Saturday, November 6, 2010

The World Bank Is Quietly Funding a Massive Corporate Water Grab

Is there more to the Murray - Darling Basin water fiasco then meets the eye?

Here is a report from Scott Thill at 

"Even though water privatization has been a massive failure around the world, the World Bank just quietly gave $139 million to its latest corporate buddy.

Billions have been spent allowing corporations to profit from public water sources even though water privatization has been an epic failure in Latin America, Southeast Asia, North America, Africa and everywhere else it's been tried. But don't tell that to controversial loan-sharks at the World Bank

Last month, its private-sector funding arm International Finance Corporation (IFC) quietly dropped a cool 100 million euros ($139 million US) on Veolia Voda, the Eastern European subsidiary of Veolia, the world's largest private water corporation. Its latest target? Privatization of Eastern Europe's water resources.

The Philippines is an excellent example of water privatization's broken model. After passing the Water Crisis Act in 1995, the Philippines landed a $283 million privatization plan managed partially by multinational giants like Suez and Bechtel.
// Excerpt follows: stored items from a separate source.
import Literature.Probability.RandomPlanarGeometry.BDGS2012GrahamIdentity
import HarnessLib

/-!
# Graham's Borel-type bound for `z_c(d)` (BDGS 2012, (1.20)), X: counting tools for the lace
# graphs with a long piece — chains of self-avoiding walks and the marking inequality

Sibling file of `Literature.Probability.RandomPlanarGeometry.BDGS2012` (fact
`BDGS2012_Graham_criticalPoint_bound` = Graham 2010, Theorem 1), sequel to
`BDGS2012GrahamIdentity.lean`. At infinite memory the lace graphs whose pieces are longer than the
cap `K₀` (Graham's memory `τ`; here `diagTotalGt` of `BDGS2012GrahamPieces.lean`) must be shown to
be exponentially rare in `d` at the critical point. The device is the elementary **marking
inequality**: choosing `p` interior times of an `n`-step self-avoiding walk and cutting there gives
`p + 1` self-avoiding walks glued end to end, and the map is injective, so
`C(n-1, p) · cₙ(x) ≤ (c^{*(p+1)})ₙ(x)` (the `(p+1)`-fold space-time convolution of the counts
`c_m(y)`, `m ≥ 1`), whose generating function is the convolution power `H_z^{*(p+1)}` of
`H_z = G_z - δ` — a quantity controlled by the converged lace expansion.

## What is formalised (namespace `Literature.Probability.RandomPlanarGeometry.SAW.Zd.Graham2010`)

* `chainCount d n k x` — the number of `n`-tuples of self-avoiding walks of positive lengths with
  total length `k` and total displacement `x` (`(c^{*n})_k(x)`), by the recursion in `n`;
  `chainCount_one`;
* `countAt_add_le_sum` — `c_{i+j}(x) ≤ Σ_b c_i(b) c_j(x - b)` (cut a self-avoiding walk at time `i`;
  from `SAWLace.card_filter_twoPiece_le`);
* **`choose_mul_countAt_le_chainCount`** — `C(k-1, p) · c_k(x) ≤ chainCount d (p+1) k x` for
  `k ≥ p + 1` (hockey-stick induction on `p`);
* `card_profSet_le_saw` — the sequential bound of `BDGS2012GrahamPieces.lean` with self-avoiding
  piece counts `c_k(x) ≤ Q' k` in place of simple-random-walk counts (every piece of a lace graph is
  self-avoiding; the closed first piece is a self-avoiding walk to a neighbour of `0` plus a step,
  `card_filter_loop_le`), `card_profSet_mul_pow_le` (the weighted per-profile form), and
  **`sum_diagTotalGt_mul_pow_le`** — with `w(n) = (n+1) Q'(n) zⁿ` and `2dz ≤ 2`,
  `Σ_{a≤A} z^a diagTotalGt d a M K ≤ 4(M+1) (Σ_{K≤n≤A} w n) (Σ_{1≤n≤A} w n)^M`: the lace graphs with
  a piece longer than `K` cost the TAIL of the piece series (Graham's "`τ < ∞`" truncation error,
  here an explicit class of graphs at `τ = ∞`).

Not here: the generating functions and the Fourier bounds (next files).
-/

noncomputable section

open Finset
open scoped BigOperators
open Literature.Probability.LatticeModels Literature.Probability.LatticeModels.SRW
open Literature.Barriers.CriticalPhenomena Literature.Barriers.CriticalPhenomena.SAWLace

namespace Literature.Probability.RandomPlanarGeometry.SAW.Zd.Graham2010

variable {d : ℕ}

/-! ### Chains of self-avoiding walks -/

/-- `chainCount d n k x = (c^{*n})_k(x)`: the number of `n`-tuples `(ω₁, …, ωₙ)` of self-avoiding
walks of positive lengths `ℓᵢ ≥ 1` with `Σ ℓᵢ = k` and total displacement `x` (no mutual avoidance).
[folklore] -/
def chainCount (d : ℕ) : ℕ → ℕ → Site d → ℕ
  | 0, k, x => if k = 0 ∧ x = 0 then 1 else 0
  | n + 1, k, x => ∑ j ∈ Finset.range k, ∑ b ∈ box d j, chainCount d n j b * countAt d (k - j) (x - b)

/-- The empty chain. [folklore] -/
theorem chainCount_zero (k : ℕ) (x : Site d) : chainCount d 0 k x = if k = 0 ∧ x = 0 then 1 else 0 := by
  rw [chainCount]

/-- The recursion. [folklore] -/
theorem chainCount_succ (n k : ℕ) (x : Site d) :
    chainCount d (n + 1) k x = ∑ j ∈ Finset.range k, ∑ b ∈ box d j, chainCount d n j b * countAt d (k - j) (x - b) := by
  rw [chainCount]

/-- One piece: `chainCount d 1 k x = c_k(x)` for `k ≥ 1` (and `0` for `k = 0`). [folklore] -/
theorem chainCount_one (k : ℕ) (x : Site d) : chainCount d 1 k x = if k = 0 then 0 else countAt d k x := by
  rw [chainCount_succ]
  rcases Nat.eq_zero_or_pos k with rfl | hk
  · simp
  · rw [if_neg hk.ne', Finset.sum_eq_single 0]
    · rw [Finset.sum_eq_single 0]
      · rw [chainCount_zero, if_pos ⟨rfl, rfl⟩, one_mul, Nat.sub_zero, sub_zero]
      · intro b _ hb
        rw [chainCount_zero, if_neg (fun h => hb h.2), zero_mul]
      · intro h
        exact absurd (zero_mem_box d 0) h
    · intro j hj hj0
      refine Finset.sum_eq_zero fun b _ => ?_
      rw [chainCount_zero, if_neg (fun h => hj0 h.1), zero_mul]
    · intro h
      exact absurd (Finset.mem_range.2 hk) h

/-! ### Cutting a self-avoiding walk at a fixed time -/

/-- **`c_{i+j}(x) ≤ Σ_b c_i(b) c_j(x - b)`**: cut an `(i+j)`-step self-avoiding walk at time `i`.
[folklore] -/
theorem countAt_add_le_sum (i j : ℕ) (x : Site d) :
    countAt d (i + j) x ≤ ∑ b ∈ box d i, countAt d i b * countAt d j (x - b) := by
  classical
  -- `c_{i+j}(x) = #sawSet`, fibre over `b = ω(i) ∈ box d i`
  rw [← card_sawSet, sawSet]
  rw [Finset.card_eq_sum_card_fiberwise (f := fun τ : StepSeq d (i + j) => pos τ i) (t := box d i)
    fun τ _ => pos_mem_box τ i]
  refine Finset.sum_le_sum fun b _ => ?_
  rw [Finset.filter_filter]
  refine le_trans (Finset.card_le_card fun τ hτ => ?_) (card_filter_twoPiece_le i j b x)
  rw [Finset.mem_filter] at hτ ⊢
  obtain ⟨-, ⟨hinj, hend⟩, hb⟩ := hτ
  exact ⟨Finset.mem_univ _, ⟨hinj.mono (Set.Icc_subset_Icc_right (Nat.le_add_right i j)), hb⟩,
    hinj.mono (Set.Icc_subset_Icc_left (Nat.zero_le i)), hend⟩

/-! ### The marking inequality -/

/-- Hockey stick in the form used: `Σ_{j=1}^{k-1} C(j-1, p) = C(k-1, p+1)` (`k ≥ 2`). [folklore] -/
theorem sum_Ico_choose_pred (p k : ℕ) (hk : 2 ≤ k) :
    ∑ j ∈ Finset.Ico 1 k, (j - 1).choose p = (k - 1).choose (p + 1) := by
  have h := Nat.sum_Icc_choose (k - 2) p
  rw [show k - 2 + 1 = k - 1 by omega] at h
  rw [← h, Finset.sum_Ico_eq_sum_range]
  simp only [Nat.add_sub_cancel_left]
  symm
  refine Finset.sum_subset (fun m hm => ?_) fun m hm hm' => ?_
  · rw [Finset.mem_Icc] at hm; rw [Finset.mem_range]; omega
  · rw [Finset.mem_range] at hm
    rw [Finset.mem_Icc, not_and_or, not_le, not_le] at hm'
    rcases hm' with h1 | h2
    · exact Nat.choose_eq_zero_of_lt h1
    · omega

/-- **The marking inequality**: `C(k-1, p) · c_k(x) ≤ chainCount d (p+1) k x` for `k ≥ p + 1` —
choosing `p` interior cut times of a `k`-step self-avoiding walk (`C(k-1,p)` ways) and cutting gives
`p + 1` self-avoiding walks of positive lengths, injectively. [folklore] -/
theorem choose_mul_countAt_le_chainCount (p : ℕ) :
    ∀ (k : ℕ) (x : Site d), p + 1 ≤ k → (k - 1).choose p * countAt d k x ≤ chainCount d (p + 1) k x := by
  induction p with
  | zero =>
    intro k x hk
    rw [Nat.choose_zero_right, one_mul, chainCount_one, if_neg (by omega)]
  | succ p ih =>
    intro k x hk
    -- `C(k-1, p+1) c_k(x) = Σ_{j=1}^{k-1} C(j-1,p) c_k(x) ≤ Σ_j C(j-1,p) Σ_b c_j(b) c_{k-j}(x-b)`
    rw [← sum_Ico_choose_pred p k (by omega), Finset.sum_mul, chainCount_succ]
    calc ∑ j ∈ Finset.Ico 1 k, (j - 1).choose p * countAt d k x
        ≤ ∑ j ∈ Finset.Ico 1 k, (j - 1).choose p * ∑ b ∈ box d j, countAt d j b * countAt d (k - j) (x - b) := by
          refine Finset.sum_le_sum fun j hj => Nat.mul_le_mul_left _ ?_
          rw [Finset.mem_Ico] at hj
          have := countAt_add_le_sum j (k - j) x
          rwa [Nat.add_sub_cancel' hj.2.le] at this
      _ = ∑ j ∈ Finset.Ico 1 k, ∑ b ∈ box d j, ((j - 1).choose p * countAt d j b) * countAt d (k - j) (x - b) := by
          refine Finset.sum_congr rfl fun j _ => ?_
          rw [Finset.mul_sum]
          exact Finset.sum_congr rfl fun b _ => by ring
      _ ≤ ∑ j ∈ Finset.Ico 1 k, ∑ b ∈ box d j, chainCount d (p + 1) j b * countAt d (k - j) (x - b) := by
          refine Finset.sum_le_sum fun j hj => Finset.sum_le_sum fun b _ => Nat.mul_le_mul_right _ ?_
          rw [Finset.mem_Ico] at hj
          by_cases hjp : p + 1 ≤ j
          · exact ih j b hjp
          · rw [Nat.choose_eq_zero_of_lt (by omega), zero_mul]; exact Nat.zero_le _
      _ ≤ ∑ j ∈ Finset.range k, ∑ b ∈ box d j, chainCount d (p + 1) j b * countAt d (k - j) (x - b) :=
          Finset.sum_le_sum_of_subset_of_nonneg (fun j hj => by
            rw [Finset.mem_Ico] at hj; rw [Finset.mem_range]; exact hj.2) fun _ _ _ => Nat.zero_le _

/-! ### The sequential bound with self-avoiding piece counts -/

/-- The number of self-avoiding `k`-step walks ending on one of the sites `y s`, `s ∈ [lo, m]`, is at
most `(m + 1 - lo) · Q' k` when `c_k(x) ≤ Q' k` for all `x`. [folklore] -/
theorem card_filter_saw_exists_endpoint_le {Q' : ℕ → ℕ} (hQ' : ∀ k (x : Site d), countAt d k x ≤ Q' k)
    (k lo m : ℕ) (y : ℕ → Site d)
    [DecidablePred fun σ₂ : StepSeq d k =>
      Set.InjOn (pos σ₂) (Set.Icc 0 k) ∧ ∃ s ∈ Finset.Icc lo m, pos σ₂ k = y s] :
    (Finset.univ.filter fun σ₂ : StepSeq d k =>
      Set.InjOn (pos σ₂) (Set.Icc 0 k) ∧ ∃ s ∈ Finset.Icc lo m, pos σ₂ k = y s).card ≤ (m + 1 - lo) * Q' k := by
  classical
  have hsub : (Finset.univ.filter fun σ₂ : StepSeq d k =>
      Set.InjOn (pos σ₂) (Set.Icc 0 k) ∧ ∃ s ∈ Finset.Icc lo m, pos σ₂ k = y s) ⊆
      (Finset.Icc lo m).biUnion fun s => sawSet d k (y s) := by
    intro σ₂ hσ₂
    rw [Finset.mem_filter] at hσ₂
    obtain ⟨-, hinj, s, hs, hpos⟩ := hσ₂
    rw [Finset.mem_biUnion]
    exact ⟨s, hs, mem_sawSet.2 ⟨hinj, hpos⟩⟩
  calc _ ≤ ((Finset.Icc lo m).biUnion fun s => sawSet d k (y s)).card := Finset.card_le_card hsub
    _ ≤ ∑ s ∈ Finset.Icc lo m, (sawSet d k (y s)).card := Finset.card_biUnion_le
    _ ≤ ∑ _s ∈ Finset.Icc lo m, Q' k := Finset.sum_le_sum fun s _ => by rw [card_sawSet]; exact hQ' k (y s)
    _ = (m + 1 - lo) * Q' k := by rw [Finset.sum_const, Nat.card_Icc, smul_eq_mul]

/-- A one-step walk is determined by its endpoint: `#{σ : StepSeq d 1 | v + pos σ 1 = 0} ≤ 1`. [folklore] -/
theorem card_filter_one_step_le (v : Site d) [DecidablePred fun σ₂ : StepSeq d 1 => v + pos σ₂ 1 = 0] :
    (Finset.univ.filter fun σ₂ : StepSeq d 1 => v + pos σ₂ 1 = 0).card ≤ 1 := by
  rw [Finset.card_le_one]
  intro σ hσ τ hτ
  rw [Finset.mem_filter] at hσ hτ
  have h1 : ∀ ρ : StepSeq d 1, pos ρ 1 = stepVec (ρ 0) := by
    intro ρ
    have h := pos_succ ρ (Nat.lt_succ_self 0)
    rw [pos_zero, zero_add, zero_add] at h
    exact h
  have heq : stepVec (σ 0) = stepVec (τ 0) := by
    rw [← h1, ← h1]
    have := hσ.2; have := hτ.2
    exact add_left_cancel (hσ.2.trans hτ.2.symm)
  have h0 : σ 0 = τ 0 := stepVec_injective heq
  funext i
  rw [Fin.fin_one_eq_zero i]
  exact h0

/-- The closed first piece: the number of `(n+1)`-step walks returning to `0` at time `n + 1` and
self-avoiding on `[0, n]` is at most `2d · Q' n` (the first `n` steps form a self-avoiding walk to a
neighbour of the origin). [folklore] -/
theorem card_filter_loop_le {Q' : ℕ → ℕ} (hQ' : ∀ k (x : Site d), countAt d k x ≤ Q' k) (n : ℕ)
    [DecidablePred fun σ : StepSeq d (n + 1) => Set.InjOn (pos σ) (Set.Icc 0 n) ∧ pos σ (n + 1) = 0] :
    (Finset.univ.filter fun σ : StepSeq d (n + 1) =>
      Set.InjOn (pos σ) (Set.Icc 0 n) ∧ pos σ (n + 1) = 0).card ≤ 2 * d * Q' n := by
  classical
  have hsplit := card_filter_le_sum_append (d := d) (m := n) (k := 1)
    (fun σ => Set.InjOn (pos σ) (Set.Icc 0 n) ∧ pos σ (n + 1) = 0)
    (fun σ₁ => Set.InjOn (pos σ₁) (Set.Icc 0 n) ∧ ∃ e : Dir d, pos σ₁ n + stepVec e = 0)
    (fun σ₁ σ₂ => pos σ₁ n + pos σ₂ 1 = 0) ?_
  · refine hsplit.trans ?_
    calc ∑ σ₁ : StepSeq d n, (if Set.InjOn (pos σ₁) (Set.Icc 0 n) ∧ ∃ e : Dir d, pos σ₁ n + stepVec e = 0 then
          (Finset.univ.filter fun σ₂ : StepSeq d 1 => pos σ₁ n + pos σ₂ 1 = 0).card else 0)
        ≤ ∑ σ₁ : StepSeq d n, (if Set.InjOn (pos σ₁) (Set.Icc 0 n) ∧ ∃ e : Dir d, pos σ₁ n + stepVec e = 0 then
            1 else 0) := by
          refine Finset.sum_le_sum fun σ₁ _ => ?_
          split_ifs
          · exact card_filter_one_step_le (pos σ₁ n)
          · exact le_rfl
      _ = (Finset.univ.filter fun σ₁ : StepSeq d n =>
            Set.InjOn (pos σ₁) (Set.Icc 0 n) ∧ ∃ e : Dir d, pos σ₁ n + stepVec e = 0).card := by
          rw [Finset.card_filter]
      _ ≤ (Finset.univ.biUnion fun e : Dir d => sawSet d n (-stepVec e)).card := by
          refine Finset.card_le_card fun σ₁ hσ₁ => ?_
          rw [Finset.mem_filter] at hσ₁
          obtain ⟨-, hinj, e, he⟩ := hσ₁
          rw [Finset.mem_biUnion]
          exact ⟨e, Finset.mem_univ _, mem_sawSet.2 ⟨hinj, eq_neg_of_add_eq_zero_left he⟩⟩
      _ ≤ ∑ e : Dir d, (sawSet d n (-stepVec e)).card := Finset.card_biUnion_le
      _ ≤ ∑ _e : Dir d, Q' n := Finset.sum_le_sum fun e _ => by rw [card_sawSet]; exact hQ' n _
      _ = 2 * d * Q' n := by rw [Finset.sum_const, Finset.card_univ, card_dir, smul_eq_mul]
  · rintro σ₁ σ₂ ⟨hinj, hend⟩
    have hpos : ∀ s ≤ n, pos (Fin.append σ₁ σ₂) s = pos σ₁ s := fun s hs => pos_append_of_le _ _ hs
    have hinj₁ : Set.InjOn (pos σ₁) (Set.Icc 0 n) := by
      intro s hs t ht hst
      rw [Set.mem_Icc] at hs ht
      exact hinj (Set.mem_Icc.2 hs) (Set.mem_Icc.2 ht) (by rw [hpos s hs.2, hpos t ht.2]; exact hst)
    have hsum : pos σ₁ n + pos σ₂ 1 = 0 := by rw [← pos_append_add, ← hend]
    refine ⟨⟨hinj₁, σ₂ 0, ?_⟩, hsum⟩
    have h1 : pos σ₂ 1 = stepVec (σ₂ 0) := by
      have h := pos_succ σ₂ (Nat.lt_succ_self 0)
      rw [pos_zero, zero_add, zero_add] at h
      exact h
    rw [← h1]; exact hsum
After some success, everything fell apart after 2000, and it wasn't long before tariff prices repeatedly increased, water service and quality worsened, and public opposition skyrocketed. 

Today, some Filipinos still don't have water connections, tariffs have increased from 300 to 700 percent in some regions, and outbreaks of cholera and gastroenteritis have cost lives and sickened hundreds. "

The runaway cost increases sound a lot like the privatisation fiasco of electricity by the NSW Government in their headlong race to socialism! 

"In the past, the World Bank pushed privatization as the way to increase investment in basic infrastructure for water systems," said
Judy Gelbspan, senior program coordinator for private-sector watchdog Corporate Accountability Internationa.  "But since then bank officials have admitted that the transnational corporations don't want to invest in infrastructure, and instead want only to pare down operations and skim profits. The World Bank has lowered the bar, satisfied with so-called 'operational efficiency,' that cuts utility workforce, tightens up bill collections and shuts off people who can't pay."